To be able to point you in the direction you want to go, you need to tell us your interests and ideas for what you'd like to try. 

Don


----------



## spawndude (Nov 28, 2007)

To get started I would suggest Testors glues and paints. Widely available and they will get the job done.
Kit makers Revell, MPC, Mobius. My personal opinion but there isn't a brand I would tag as one to stay away from, especially someone just getting started. They all have their duds and gems.

As you get into the hobby you will develop your own preferences as you read and learn from others on forums like this one.


----------



## jpwv (Sep 23, 2015)

I have some experience with a paintbrush for details but not alot and as far as airbrush i have never used one,For now i am going to be doing just basic cars and trucks until i get more experience.Thanks for the replies I appreciate it.


----------



## mellowtiger (Jul 16, 2015)

I would be curious to hear how you progress in starting with car/truck models. I've been building plastic models from kits for a long, long time and in my opinion car models are the most difficult. I'm getting better at them, but I mostly build other models (planes, subs, and more recently spaceships). I think there's a lot more room for error on other models. I guess it's because we see cars EVERY day so if something doesn't look realistic on a model you can tell right away. Something always goes wrong when I build a car model. I always have a car model in my stash to bring out for practice. I spent weeks on it, finish it, and move on to other models, but I'm never satisfied with the end result unlike other models I work on.

The odds are stacked against me for messing up the finish, scratching a window, or something else looking really fake. I was super careful recently while working on a Ghostbusters Ecto-1A car and I still have no idea how the windshield got scratched. Someday I will get one perfect. 

Anyway, good luck!


----------



## aussiemuscle308 (Dec 2, 2014)

mellowtiger said:


> I was super careful recently while working on a Ghostbusters Ecto-1A car and I still have no idea how the windshield got scratched.


have you posted any pictures of it here? you can sometimes remove glue from windscreens if it's not too deep into the clear styrene. They have polishing kits for that.


----------



## Trekkriffic (Mar 20, 2007)

Novus polish works great for removing shallow window scratches and fogging on clear styrene. I recently got some white enamel paint on the rear window of my "Christine" car (how it got thru the masking tape is a mystery) and stupidly tried removing it with paint thinner. This fogged up the plastic of course which aggravated me no end.

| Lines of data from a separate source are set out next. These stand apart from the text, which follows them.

import Summits.QuantumFields.YangMills.Theorems.BalabanUVNodesN15TwoSpacingGluingCurvedKnitReg335
import Summits.QuantumFields.YangMills.Theorems.BalabanUVNodesN15TwoSpacingGluingCurvedKnitDefectReg335
import HarnessLib

/-!
# THE GLUING STEP AT TWO LATTICE SPACINGS — (Γ15) THE LIVE-`U` KNIT AT THE COVER, X: THE ONE-STEP NEIGHBOURHOOD OF THE CUT BOX IS A BOX — the interior condition of FILES 125∕126
# DISCHARGED for the canonical sets `Q_k = {x | B(x) ∈ c(2w+1, k) + [0, 6w+3)^{d+1}}`, and FILES 125 ∕ 126 read with the class (3.35) ON THOSE BOXES (dag-n15-c g15, FILE 127; N15 = NE2, s1
# «background-layer OPERATOR ingredient»)

Cell `pub-ymgap`, seat `pub-ymgap-dag-n15-c` (R134 (a); HUMAN RULING D-0062), generation 15.  `bears_on: R4∕N15 · K3⁸ SpineGivenEndpointR13SepCoPHV (stmt-QuantumFields-27366)`.
Filed `--kind proof --supports stmt-QuantumFields-27366 --as helper` — COUNT-NEUTRAL.  Theorems only; 0 `def`, 0 `sorry`.  Imports BY NAME FILES 125 `…CurvedKnitReg335` ∕ 126 `…CurvedKnitDefectReg335` (through them FILES 120 ∕ 123, FILE 117's
nested boxes `mem_cubeBlocks_of_mem_inner` ∕ `sub_coverCorner_eq_add`, dag-n15-a `chiCube_of_not_mem`, dag-n15-b `blockOf_add_unitVec` ∕ `blockOf_sub_unitVec`).  Nothing in the tree is modified.

* §1 `add_unitVec_mem_cubeBlocks_of_mem` ∕ `sub_unitVec_mem_cubeBlocks_of_mem` — a unit step of a block of the box `c(m₁,k) + [0,S₁)^{d+1}` stays in the box `c(m₀,k) + [0,S₀)^{d+1}` one block
  larger on every side (`m₁ + 1 ≤ m₀`, `(m₀ − m₁) + S₁ + 1 ≤ S₀ ≤ 2qw`); `blockOf_shift_mem_cubeBlocks` — hence the blocks of `x ± e′_μ` (fine steps: same block or a unit step, dag-n15-b).
* §2 ★ `cvChi_ne_zero_nbhd` — for the cover's cut `χ_k` (box `c(2w,k) + [0,6w+1)`): `χ_k(x) ≠ 0 ⟹ x, τ_μx, τ_μ⁻¹x ∈ Q_k := {x | B(x) ∈ c(2w+1,k) + [0,6w+3)}` — FILE 125's displayed `hQ`.
* §3 ★★★ `uN_cvGlued_spec_of_reg335Box` ∕ §4 ★★★ `uN_idef_cvGlued_of_reg335Box` — FILES 125 ∕ 126 with `Q_k` (and `Q′_k`) THE BOXES and `hQ` (`hQ′`) discharged: the live-`U` knit (decay + two-sided inverse) for every `U(m)` bond field in Bałaban's class (3.35)
  `Reg335Cube τ U L^{−k} Q_k ξ C` on the box `Q_k` around each cut box — the reading «(3.35) holds on □̃ ⊃ □» of [B9] Thm 3.1.

HONEST FRAMING ∕ LIMITS.  `ZMod.val` bookkeeping + one application; the class (3.35) per box is the HYPOTHESIS; MODEL carriers; the SHAPE of [B9] Thm 3.1, not the printed theorem; nothing of
[B5]∕[B6]∕[B9] asserted.  NE2⁺ NOT PRINTED, NOT proved; N15 NOT discharged; K3⁸ OPEN, skeleton v6 untouched; counts of record UNMOVED (typed 28∕28 · discharged 5∕27); one finite 𝕋⁴ at fixed ε —
NOT infinite volume, NOT OS on ℝ⁴, NOT a mass gap, NOT Clay; R4 closes the conditional finite-𝕋⁴ rung `BalabanLadder.UV` only.  Restate-immune.
-/

noncomputable section

open scoped BigOperators Matrix Matrix.Norms.L2Operator

namespace Summit.QuantumFields.YangMills.BalabanUVNodes.N15.Gluing

open Real
open Literature.MathematicalPhysics.QuantumFieldTheory.Balaban1983to89
open Literature.MathematicalPhysics.QuantumFieldTheory.Balaban1983to89.B5Prop11Plancherel (Tor fine unitVec)
open Literature.MathematicalPhysics.QuantumFieldTheory.Balaban1983to89.B11SectG (BlockNorm HasMaj)
open Literature.MathematicalPhysics.QuantumFieldTheory.Balaban1983to89.B6Prop26Gluing (mulOp)
open Literature.MathematicalPhysics.QuantumFieldTheory.Balaban1983to89.B6UnitTorusCarrier (unitTorusGeo)
open Literature.MathematicalPhysics.QuantumFieldTheory.Balaban1983to89.B9Eq335RegularityClasses (Reg335Cube)
open Literature.MathematicalPhysics.QuantumFieldTheory.King1986.Torus (blockOf tdistT)
open Literature.Barriers.QuantumFields (traceForm)
open Summit.QuantumFields.YangMills.BalabanUVNodes.N15.BackgroundLayer (covLapM tCoefA tCoefC)
open Summit.QuantumFields.YangMills.BalabanUVNodes.N15.VectorPiece (bshiftEquiv bshiftEquiv_apply bshiftEquiv_symm_apply blockOf_add_unitVec blockOf_sub_unitVec kingPrV)
open Summit.QuantumFields.YangMills.BalabanUVNodes.N15.MatrixSpecies (mmulOp coordMat basisConst liftBlk liftMap)
open Literature.MathematicalPhysics.QuantumFieldTheory.Balaban1983to89.T4EtaRateDefect (idef)
open Literature.MathematicalPhysics.QuantumFieldTheory.Balaban1983to89.T4EtaRateCoeffDefect (pull)
open Summit.QuantumFields.YangMills.BalabanUVNodes.N15.TwoGrid (chiCube cubeBlocks mem_cubeBlocks chiCube_of_not_mem)
open Summit.QuantumFields.YangMills.BalabanUVNodes.N15.CurvedSpecies (gaugePair)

I was ready to chuck the whole model but decided to try the Novus polish first. After rubbing with Novus 2 polish followed by Novus 1 using an old cotton T-shirt the fogging disappeared and the window looked good as new.


----------



## btbrush (Sep 20, 2010)

jpwv said:


> I have some experience with a paintbrush for details but not alot and as far as airbrush i have never used one,For now i am going to be doing just basic cars and trucks until i get more experience.Thanks for the replies I appreciate it.


 It's like the guy who stopped a stranger carrying a violin case and asked him how to get to Carnegie Hall. The violinist answered, "Practice, practice, practice." Sooner or later, get a cheapy airbrush and practice. You'll be worlds ahead. Till then pick up some junk cars and practice spraying with rattle bombs. Yard sales are great for scoring junk car kits. There are endless videos and youtubes on doing cars. Just Google "Car model Finishing". And remember, "The only true failure is that from which we learn nothing.". Grasshopper.


----------



## Trekkriffic (Mar 20, 2007)

If you have a _Michaels_ craft store in your area they sell a cheapie Testors airbrush kit which comes with a plastic airbrush, a paint bottle, hose, and a bottle of compressed air. It sells for 20 bucks but they often have coupons online or in the newspaper for 40 or 50% off. I'm sure _HobbyLobby_ also has the same kit if you have one of those around rather than a _Michaels_. That might be a nice inexpensive way to get the hang of airbrushing. Nothing beats an airbrush for a smooth, even finish with no runs, unlike rattle cans which can quickly apply too much paint if you aren't careful.


----------



## Richard Baker (Aug 8, 2006)

The canned air-airbrush system is a good way to get started. I usually just keep to the rattle cans myself- been doing it for so long I don't have a problem with application. There are some things a rattle can cannot do- subtle layered effects for example, plus you are limited to the available colors.

Getting some inexpensive snap kits to practice painting on is great- I never had much luck with garage sales myself. Both Michael's and Hobby Lobby have coupons (HL has 40% and non-sale item every week).

Another good thing is that almost every build-up posted on this forum has detailed information about the project with photos. Just reading through these is a good education in techniques.


----------